Ill see if i can get one up tonite..
I just had the strap, which i made out of a piece of carbon fiber clamping too tight bending the chassis so I sanded the crap out of it so it would flex over the battery instead of flexing the chassis...


----------



## mikedw (Jul 30, 2007)

I did pretty much the same for the battery but, I have no tweak. I used a piece of blank circuit board and a post from my M18.










I wouldn't mind a chassis without the battery cut outs, if it exists.
Cheers


----------



## Micro_Racer (Mar 27, 2002)

Cool!


----------



## xxfile (Nov 17, 2011)

Mine relies on pressure to hold the batt Mikedw's combines pressure with velcro on the top and i DO believe is a better method.
I may have to adjust mine accordingly.
it doesnt tweak now that i have modded it.


----------



## ScottH (Nov 24, 2005)

The big design difference I see in the two are the way the rear of the brace is mounted.

The top pic, the rear is secured with jam nuts.

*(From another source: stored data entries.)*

import Summits.Ventures.PercRepro0.Coupling
import Summits.Ventures.PercRepro0.ZeroOneKolmogorov
import Summits.Ventures.PercRepro0.ContinuityCoupling
import Summits.Ventures.PercRepro0.LowerBound

/-!
# PM-A · CONTINUITY-ABOVE on the cell's definitions (seat p3)

Kernel-checked twin of route/TMID-PLAN-plan-2-v1.md §3.1 (block M; a REDUCTION / equivalent form of
the residual, not progress on its truth): for `d ≥ 1` and P3 · UNIQUE in dimension `d`,

* `continuousWithinAt_theta_Iio` — `θ_d` is left-continuous at every `p ∈ (p_c(d), 1]`;
* `T_iff_continuousOn_theta` — consequently `T d ⟺ θ_d` is continuous on `[0,1]`.

Proof (the plan's sketch, line by line). On the threshold coupling of `Coupling.lean` — i.i.d. uniform
labels `U_e`, `ω_p(U) = {e ∈ 𝔼^d : U_e ≤ p}`, law `P_p` (`Q_preimage`) — fix `p_c < p' < p`. `Q`-a.s.:
(1) some infinite cluster exists at level `p'` (L5 at `p'`, `θ_d(p') > 0`); (2) at most one infinite
cluster at level `p` (P3 at `p`); (3) no label equals `p` (`Q_ties`: countably many Lebesgue-null events).
On `{0 ↔_p ∞}`: the infinite `p'`-cluster is `p`-open, so by (2) it is joined to `0` by a `p`-open path;
its labels are `< p` by (3), so with `q := max(p', labels)` the path and the cluster are `q`-open and
`0 ↔_q ∞` (`exists_lt_of_connInf`). Hence `{0 ↔_p ∞} ⊆ N ∪ ⋃ₙ {0 ↔_{q_n} ∞}` for the levels
`q_n = max(p', p − 1/(n+1)) ↑ p`, and continuity of `Q` from below gives `θ_d(p) ≤ sup_n θ_d(q_n)`
(`P_percolates_le_iSup`); the reverse is L1. So `θ_d(q_n) → θ_d(p)` (`tendsto_thetaI_seq`) and, by
monotonicity, `θ_d` is left-continuous at `p`. Right-continuity everywhere is L2 (p5's
`continuousWithinAt_theta_Ioi`), `θ_d = 0` below `p_c` (L0) and `p_c(d) > 0` (p2's L4 bound), so the only
possible discontinuity is at `p_c(d)`, and continuity there is exactly `T d`.

Inputs: Coupling (L1, the coupling), ZeroOneKolmogorov (L5), ContinuityCoupling (L2), LowerBound (L4(i)),
Events (F1); the hypothesis `P3_Unique d` is Burton–Keane (UNIQUENESS-p6-v1). Only the direction
«left-continuity above `p_c`» uses P3. Nothing here decides `T d` for any `3 ≤ d ≤ 10`.
-/

namespace Summit.Ventures.PercRepro0.ContAbove

open MeasureTheory ProbabilityTheory unitInterval Set Filter Topology Defs
open scoped ENNReal

variable {d : ℕ}

/-- The coupling measure `Q`: i.i.d. uniform labels `U_e ∈ [0,1]` on the unordered pairs of vertices. -/
noncomputable def Q (d : ℕ) : Measure (Sym2 (Vertex d) → ℝ) :=
  Measure.infinitePi fun _ : Sym2 (Vertex d) => unif

/-- `Q` is a probability measure. -/
theorem isProbabilityMeasure_Q : IsProbabilityMeasure (Q d) := by
  unfold Q
  infer_instance

/-- The configuration at level `p`: `ω_p(U) = { e ∈ 𝔼^d : U_e ≤ p }`. -/
def cfg (d : ℕ) (p : I) (U : Sym2 (Vertex d) → ℝ) : Config d := threshold (bonds d) p U

/-- `U ↦ ω_p(U)` is measurable. -/
theorem measurable_cfg (p : I) : Measurable (cfg d p) := measurable_threshold _ _

/-- `ω_p(U) ⊆ ω_q(U)` for `p ≤ q`. -/
theorem cfg_mono {p q : I} (hpq : p ≤ q) (U : Sym2 (Vertex d) → ℝ) : cfg d p U ⊆ cfg d q U :=
  threshold_mono _ hpq U

/-- `e ∈ ω_p(U)` iff `e` is a bond with `U_e ≤ p`. -/
theorem mem_cfg {p : I} {U : Sym2 (Vertex d) → ℝ} {e : Sym2 (Vertex d)} :
    e ∈ cfg d p U ↔ e ∈ bonds d ∧ U e ≤ (p : ℝ) := Iff.rfl

/-- The law of `ω_p` under `Q` is `P_p` (the threshold coupling of `Coupling.lean`). -/
theorem Q_preimage (p : I) {A : Set (Config d)} (hA : MeasurableSet A) :
    Q d (cfg d p ⁻¹' A) = P d p A := by
  rw [← Measure.map_apply (measurable_cfg p) hA]
  unfold Q cfg P
  rw [map_threshold_eq_setBernoulli]

/-- The labels with some pair exactly at level `p` (a `Q`-null set). -/
def ties (d : ℕ) (p : I) : Set (Sym2 (Vertex d) → ℝ) := {U | ∃ e, U e = (p : ℝ)}

/-- One label equals `p` with `Q`-probability `0` (Lebesgue null). -/
theorem Q_eval_eq_zero (e : Sym2 (Vertex d)) (p : I) : Q d {U | U e = (p : ℝ)} = 0 := by
  have h : {U : Sym2 (Vertex d) → ℝ | U e = (p : ℝ)} = (fun U => U e) ⁻¹' {(p : ℝ)} := rfl
  rw [h, ← Measure.map_apply (measurable_pi_apply e) (measurableSet_singleton _)]
  unfold Q
  rw [Measure.infinitePi_map_eval]
  unfold unif
  rw [Measure.restrict_apply (measurableSet_singleton _)]
  exact measure_mono_null inter_subset_left Real.volume_singleton

/-- The unordered pairs of lattice points form a countable type. -/
theorem countable_sym2Vertex : Countable (Sym2 (Vertex d)) :=
  Quot.mk_surjective.countable

/-- `Q`-a.s. no label equals `p` (countably many null events). -/
theorem Q_ties (p : I) : Q d (ties d p) = 0 := by
  haveI := countable_sym2Vertex (d := d)
  have h : ties d p = ⋃ e : Sym2 (Vertex d), {U | U e = (p : ℝ)} := by
    ext U
    simp [ties]
  rw [h]
  exact measure_iUnion_null fun e => Q_eval_eq_zero e p


/-! ### The combinatorial core -/

/-- `0 ↔ x` and `x ↔ ∞` give `0 ↔ ∞` (the cluster of `0` contains the cluster of `x`). -/
theorem connInf_of_conn {ω : Config d} {x : Vertex d} (h0x : Conn d ω 0 x) (hx : ConnInf d ω x) :
    ConnInf d ω 0 :=
  hx.mono fun _ hy => h0x.trans hy

/-- Core of PM-A (deterministic, on the good labels): if at level `p` the origin percolates, some
infinite cluster exists at level `p' < p`, there is at most one infinite cluster at level `p`, and no
label equals `p`, then the origin already percolates at some level `q ∈ [p', p)`. -/
theorem exists_lt_of_connInf {p' p : I} (hp'p : (p' : ℝ) < p) (U : Sym2 (Vertex d) → ℝ)
    (hE : ∃ x, ConnInf d (cfg d p' U) x) (hUniq : cfg d p U ∈ atMostOneInfCluster d)
    (hties : U ∉ ties d p) (h0 : ConnInf d (cfg d p U) 0) :
    ∃ q : I, p' ≤ q ∧ (q : ℝ) < p ∧ ConnInf d (cfg d q U) 0 := by
  classical
  obtain ⟨x, hx⟩ := hE
  have hxp : ConnInf d (cfg d p U) x := connInf_mono (cfg_mono hp'p.le U) hx
  have hconn : Conn d (cfg d p U) 0 x := hUniq 0 x h0 hxp
  obtain ⟨w, hw⟩ := (conn_iff_exists_walk _ 0 x).1 hconn
  set T : Finset ℝ := insert (p' : ℝ) (w.edges.toFinset.image U) with hT
  have hTne : T.Nonempty := Finset.insert_nonempty _ _
  set m : ℝ := T.max' hTne with hm
  have hp'm : (p' : ℝ) ≤ m := Finset.le_max' T _ (Finset.mem_insert_self _ _)
  have hem : ∀ e ∈ w.edges, U e ≤ m := fun e he =>
    Finset.le_max' T _ (Finset.mem_insert_of_mem (Finset.mem_image_of_mem U (List.mem_toFinset.2 he)))
  have hmp : m < p := by
    rw [hm, Finset.max'_lt_iff]
    intro b hb
    rw [hT, Finset.mem_insert, Finset.mem_image] at hb
    rcases hb with rfl | ⟨e, he, rfl⟩
    · exact hp'p
    · have he' : e ∈ cfg d p U := hw e (List.mem_toFinset.1 he)
      have hle : U e ≤ p := (mem_cfg.1 he').2
      have hne : U e ≠ p := fun h => hties ⟨e, h⟩
      exact lt_of_le_of_ne hle hne
  have hm0 : 0 ≤ m := p'.2.1.trans hp'm
  have hm1 : m ≤ 1 := hmp.le.trans p.2.2
  refine ⟨⟨m, hm0, hm1⟩, hp'm, hmp, ?_⟩
  have hconn_m : Conn d (cfg d ⟨m, hm0, hm1⟩ U) 0 x := by
    rw [conn_iff_exists_walk]
    exact ⟨w, fun e he => mem_cfg.2 ⟨(mem_cfg.1 (hw e he)).1, hem e he⟩⟩
  have hx_m : ConnInf d (cfg d ⟨m, hm0, hm1⟩ U) x :=
    connInf_mono (cfg_mono (show p' ≤ ⟨m, hm0, hm1⟩ from hp'm) U) hx
  exact connInf_of_conn hconn_m hx_m

/-! ### An increasing sequence of levels `q_n ↑ p` starting at `p'` -/

/-- `q_n = max (p', p − 1/(n+1))`, an element of the unit interval for `p' ≤ p`. -/
noncomputable def seq (p' p : I) (h : p' ≤ p) (n : ℕ) : I :=
  ⟨max (p' : ℝ) ((p : ℝ) - 1 / ((n : ℝ) + 1)),
    p'.2.1.trans (le_max_left _ _),
    (max_le (Subtype.coe_le_coe.2 h)
      (by linarith [show (0 : ℝ) ≤ 1 / ((n : ℝ) + 1) by positivity])).trans p.2.2⟩

/-- `p' ≤ q_n`. -/
theorem le_seq (p' p : I) (h : p' ≤ p) (n : ℕ) : p' ≤ seq p' p h n :=
  Subtype.coe_le_coe.1 (le_max_left _ _)

/-- `q_n ≤ p`. -/
theorem seq_le (p' p : I) (h : p' ≤ p) (n : ℕ) : seq p' p h n ≤ p :=
  Subtype.coe_le_coe.1 (max_le (Subtype.coe_le_coe.2 h)
    (by linarith [show (0 : ℝ) ≤ 1 / ((n : ℝ) + 1) by positivity]))

/-- `n ↦ q_n` is non-decreasing. -/
theorem seq_mono (p' p : I) (h : p' ≤ p) : Monotone (seq p' p h) := by
  intro m n hmn
  apply Subtype.coe_le_coe.1
  apply max_le_max le_rfl
  have h1 : (1 : ℝ) / ((n : ℝ) + 1) ≤ 1 / ((m : ℝ) + 1) :=
    one_div_le_one_div_of_le (by positivity) (by exact_mod_cast Nat.succ_le_succ hmn)
  linarith

/-- Every level `q < p` is eventually below `q_n`. -/
theorem exists_le_seq (p' p : I) (h : p' ≤ p) {q : I} (hq : (q : ℝ) < p) :
    ∃ n, q ≤ seq p' p h n := by
  obtain ⟨n, hn⟩ := exists_nat_one_div_lt (sub_pos.2 hq)
  refine ⟨n, Subtype.coe_le_coe.1 ?_⟩
  show (q : ℝ) ≤ max (p' : ℝ) ((p : ℝ) - 1 / ((n : ℝ) + 1))
  exact le_max_of_le_right (by linarith)

/-! ### Continuity from below at every `p` above `p_c` -/

/-- The `Q`-null «bad» set at level `p` (given `θ_d(p') > 0` and P3 at `p`): a tie at `p`, no
infinite cluster at `p'`, or two infinite clusters at `p`. -/
def bad (d : ℕ) (p' p : I) : Set (Sym2 (Vertex d) → ℝ) :=
  ties d p ∪ (cfg d p' ⁻¹' existsInfCluster d)ᶜ ∪ (cfg d p ⁻¹' atMostOneInfCluster d)ᶜ

/-- The bad set is `Q`-null when `θ_d(p') > 0` and P3 holds at `p`. -/
theorem Q_bad (p' p : I) (hθ' : 0 < thetaI d p') (hP3 : P3_Unique d) : Q d (bad d p' p) = 0 := by
  haveI := isProbabilityMeasure_Q (d := d)
  have h1 : Q d (cfg d p' ⁻¹' existsInfCluster d)ᶜ = 0 := by
    rw [prob_compl_eq_zero_iff ((measurable_cfg p') measurableSet_existsInfCluster),
      Q_preimage p' measurableSet_existsInfCluster]
    exact (L5_ZeroOne_holds d p').2.2 hθ'
  have h2 : Q d (cfg d p ⁻¹' atMostOneInfCluster d)ᶜ = 0 := by
    rw [prob_compl_eq_zero_iff ((measurable_cfg p) measurableSet_atMostOneInfCluster),
      Q_preimage p measurableSet_atMostOneInfCluster]
    exact hP3 p
  exact measure_union_null (measure_union_null (Q_ties p) h1) h2

/-- Off the bad set, `{0 ↔_p ∞} ⊆ ⋃ₙ {0 ↔_{q_n} ∞}`. -/
theorem preimage_percolates_subset {p' p : I} (hp'p : (p' : ℝ) < p) :
    cfg d p ⁻¹' percolates d ⊆
      bad d p' p ∪ ⋃ n, cfg d (seq p' p hp'p.le n) ⁻¹' percolates d := by
  intro U hU
  by_cases hb : U ∈ bad d p' p
  · exact Or.inl hb
  · right
    simp only [bad, mem_union, mem_compl_iff, not_or, not_not] at hb
    obtain ⟨⟨hties, hE⟩, hUniq⟩ := hb
    obtain ⟨q, hp'q, hqp, hq⟩ := exists_lt_of_connInf hp'p U hE hUniq hties hU
    obtain ⟨n, hn⟩ := exists_le_seq p' p hp'p.le hqp
    exact mem_iUnion.2 ⟨n, connInf_mono (cfg_mono hn U) hq⟩

/-- `θ_d(p) ≤ sup_n θ_d(q_n)` (as measures), for `p_c < p' < p` and P3 at `p`. -/
theorem P_percolates_le_iSup {p' p : I} (hp'p : (p' : ℝ) < p) (hθ' : 0 < thetaI d p')
    (hP3 : P3_Unique d) :
    P d p (percolates d) ≤ ⨆ n, P d (seq p' p hp'p.le n) (percolates d) := by
  have hmono : Monotone fun n => cfg d (seq p' p hp'p.le n) ⁻¹' percolates d := by
    intro m n hmn U hU
    exact connInf_mono (cfg_mono (seq_mono p' p hp'p.le hmn) U) hU
  calc P d p (percolates d) = Q d (cfg d p ⁻¹' percolates d) :=
        (Q_preimage p measurableSet_percolates).symm
    _ ≤ Q d (bad d p' p ∪ ⋃ n, cfg d (seq p' p hp'p.le n) ⁻¹' percolates d) :=
        measure_mono (preimage_percolates_subset hp'p)
    _ ≤ Q d (bad d p' p) + Q d (⋃ n, cfg d (seq p' p hp'p.le n) ⁻¹' percolates d) :=
        measure_union_le _ _
    _ = Q d (⋃ n, cfg d (seq p' p hp'p.le n) ⁻¹' percolates d) := by
        rw [Q_bad p' p hθ' hP3, zero_add]
    _ = ⨆ n, Q d (cfg d (seq p' p hp'p.le n) ⁻¹' percolates d) :=
        hmono.measure_iUnion
    _ = ⨆ n, P d (seq p' p hp'p.le n) (percolates d) := by
        simp_rw [Q_preimage _ measurableSet_percolates]

/-- PM-A, sequence form: `θ_d(q_n) → θ_d(p)` as `n → ∞` for `p_c < p' < p` and P3 at `p`. -/
theorem tendsto_thetaI_seq {p' p : I} (hp'p : (p' : ℝ) < p) (hθ' : 0 < thetaI d p')
    (hP3 : P3_Unique d) :
    Tendsto (fun n => thetaI d (seq p' p hp'p.le n)) atTop (𝓝 (thetaI d p)) := by
  have hmono : Monotone fun n => P d (seq p' p hp'p.le n) (percolates d) := fun m n hmn =>
    L1_Monotone_holds d _ _ (seq_mono p' p hp'p.le hmn) _ isUpperSet_percolates
      measurableSet_percolates
  have hsup : (⨆ n, P d (seq p' p hp'p.le n) (percolates d)) = P d p (percolates d) := by
    refine le_antisymm (iSup_le fun n => ?_) (P_percolates_le_iSup hp'p hθ' hP3)
    exact L1_Monotone_holds d _ _ (seq_le p' p hp'p.le n) _ isUpperSet_percolates
      measurableSet_percolates
  have h : Tendsto (fun n => P d (seq p' p hp'p.le n) (percolates d)) atTop
      (𝓝 (P d p (percolates d))) := by
    rw [← hsup]
    exact tendsto_atTop_iSup hmono
  exact (ENNReal.tendsto_toReal (measure_ne_top _ _)).comp h

/-- `clamp` is the identity on the unit interval. -/
theorem clamp_coe (q : I) : clamp (q : ℝ) = q := by
  unfold clamp
  exact Set.projIcc_val zero_le_one q

/-- **PM-A · CONTINUITY-ABOVE** (TMID-PLAN-plan-2-v1 §3.1): for `d ≥ 1` and P3 in dimension `d`,
`θ_d` is left-continuous at every `p ∈ (p_c(d), 1]`. -/
theorem continuousWithinAt_theta_Iio (hd : 1 ≤ d) (hP3 : P3_Unique d) {p : ℝ} (hp : pc d < p)
    (hp1 : p ≤ 1) : ContinuousWithinAt (theta d) (Iio p) p := by
  -- the auxiliary level `p' = (p_c + p)/2 ∈ (p_c, p)`
  set p'r : ℝ := (pc d + p) / 2 with hp'r
  have hp'lt : pc d < p'r := by rw [hp'r]; linarith
  have hp'p : p'r < p := by rw [hp'r]; linarith
  have hp'0 : 0 ≤ p'r := (pc_nonneg (d := d)).trans hp'lt.le
  have hp'1 : p'r ≤ 1 := hp'p.le.trans hp1
  have hp0 : 0 ≤ p := hp'0.trans hp'p.le
  set p' : I := ⟨p'r, hp'0, hp'1⟩ with hp'
  set pI : I := ⟨p, hp0, hp1⟩ with hpI
  have hθ' : 0 < thetaI d p' := by
    have := theta_pos_of_pc_lt' hd hp'lt hp'1
    unfold theta at this
    rwa [show clamp p'r = p' from clamp_coe p'] at this
  have hlt : (p' : ℝ) < pI := hp'p
  have hlim := tendsto_thetaI_seq hlt hθ' hP3
  rw [Metric.continuousWithinAt_iff]
  intro ε hε
  obtain ⟨N, hN⟩ := (Metric.tendsto_atTop.1 hlim) ε hε
  have hqN : (seq p' pI hlt.le N : ℝ) < p := by
    show (seq p' pI hlt.le N : ℝ) < (pI : ℝ)
    -- `q_N = max (p', p − 1/(N+1)) < p`
    apply max_lt hp'p
    have : (0 : ℝ) < 1 / ((N : ℝ) + 1) := by positivity
    linarith
  refine ⟨p - seq p' pI hlt.le N, sub_pos.2 hqN, fun q hq hdist => ?_⟩
  have hqlt : q < p := hq
  have hqN' : (seq p' pI hlt.le N : ℝ) < q := by
    rw [Real.dist_eq, abs_lt] at hdist
    linarith [hdist.1]
  have h1 : theta d (seq p' pI hlt.le N : ℝ) ≤ theta d q := theta_mono hqN'.le
  have h2 : theta d q ≤ theta d p := theta_mono hqlt.le
  have hN' := hN N le_rfl
  rw [Real.dist_eq, abs_lt] at hN'
  have hθN : theta d (seq p' pI hlt.le N : ℝ) = thetaI d (seq p' pI hlt.le N) := by
    unfold theta
    rw [clamp_coe]
  have hθp : theta d p = thetaI d pI := by
    unfold theta
    rw [show clamp p = pI from clamp_coe pI]
  rw [Real.dist_eq, abs_lt]
  constructor <;> linarith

The second one just seems to "float" and relies on the thickness of the pack and that pressure to hold it into place.

Me, I would not use that point as a mount. That spot is not only for the body but tied to the tplate. 

Being from the "old days" I would have probably cut some slots beside the tplate and used tape. But like I said, I am old. 

We race our on 4AA Nimh batteries, some hold them in with Velcro, I use a box made from lexan with some zipties.


----------



## xxfile (Nov 17, 2011)

We burn about 8 batteries a nite so we need quick changes tape would work but its a pain to use tape i might change mine to use less pressure with velcro on top


----------



## ScottH (Nov 24, 2005)

WOW 8 batteries a night? How many laps is that about 8000?


----------



## xxfile (Nov 17, 2011)

720 i did the math its about 5 miles 120 feet /lap road course


----------



## xxfile (Nov 17, 2011)

We run from 3- midnite with a dinner break just 6 of us
Been doin it for 10+ years outdoor offroad summer ,indoor micro on carpet
In the winter. Transponders on both


----------



## Micro_Racer (Mar 27, 2002)

My RoadRapter set-up!


----------



## ScottH (Nov 24, 2005)

Awesome! We get together in the off season to run our BRPs. They are some of the most fun I have ever had. Indestructible too!


----------



## xxfile (Nov 17, 2011)

Micro_Racer said:


> My RoadRapter set-up!


welll we are BRP newbs.... so is the raptor old or new dont see it on Buds site.
like the link setup.


----------



## K-5 CAPER (Sep 30, 2006)

raptor been around year or 2


----------



## xxfile (Nov 17, 2011)

ScottH said:


> Awesome! We get together in the off season to run our BRPs. They are some of the most fun I have ever had. Indestructible too!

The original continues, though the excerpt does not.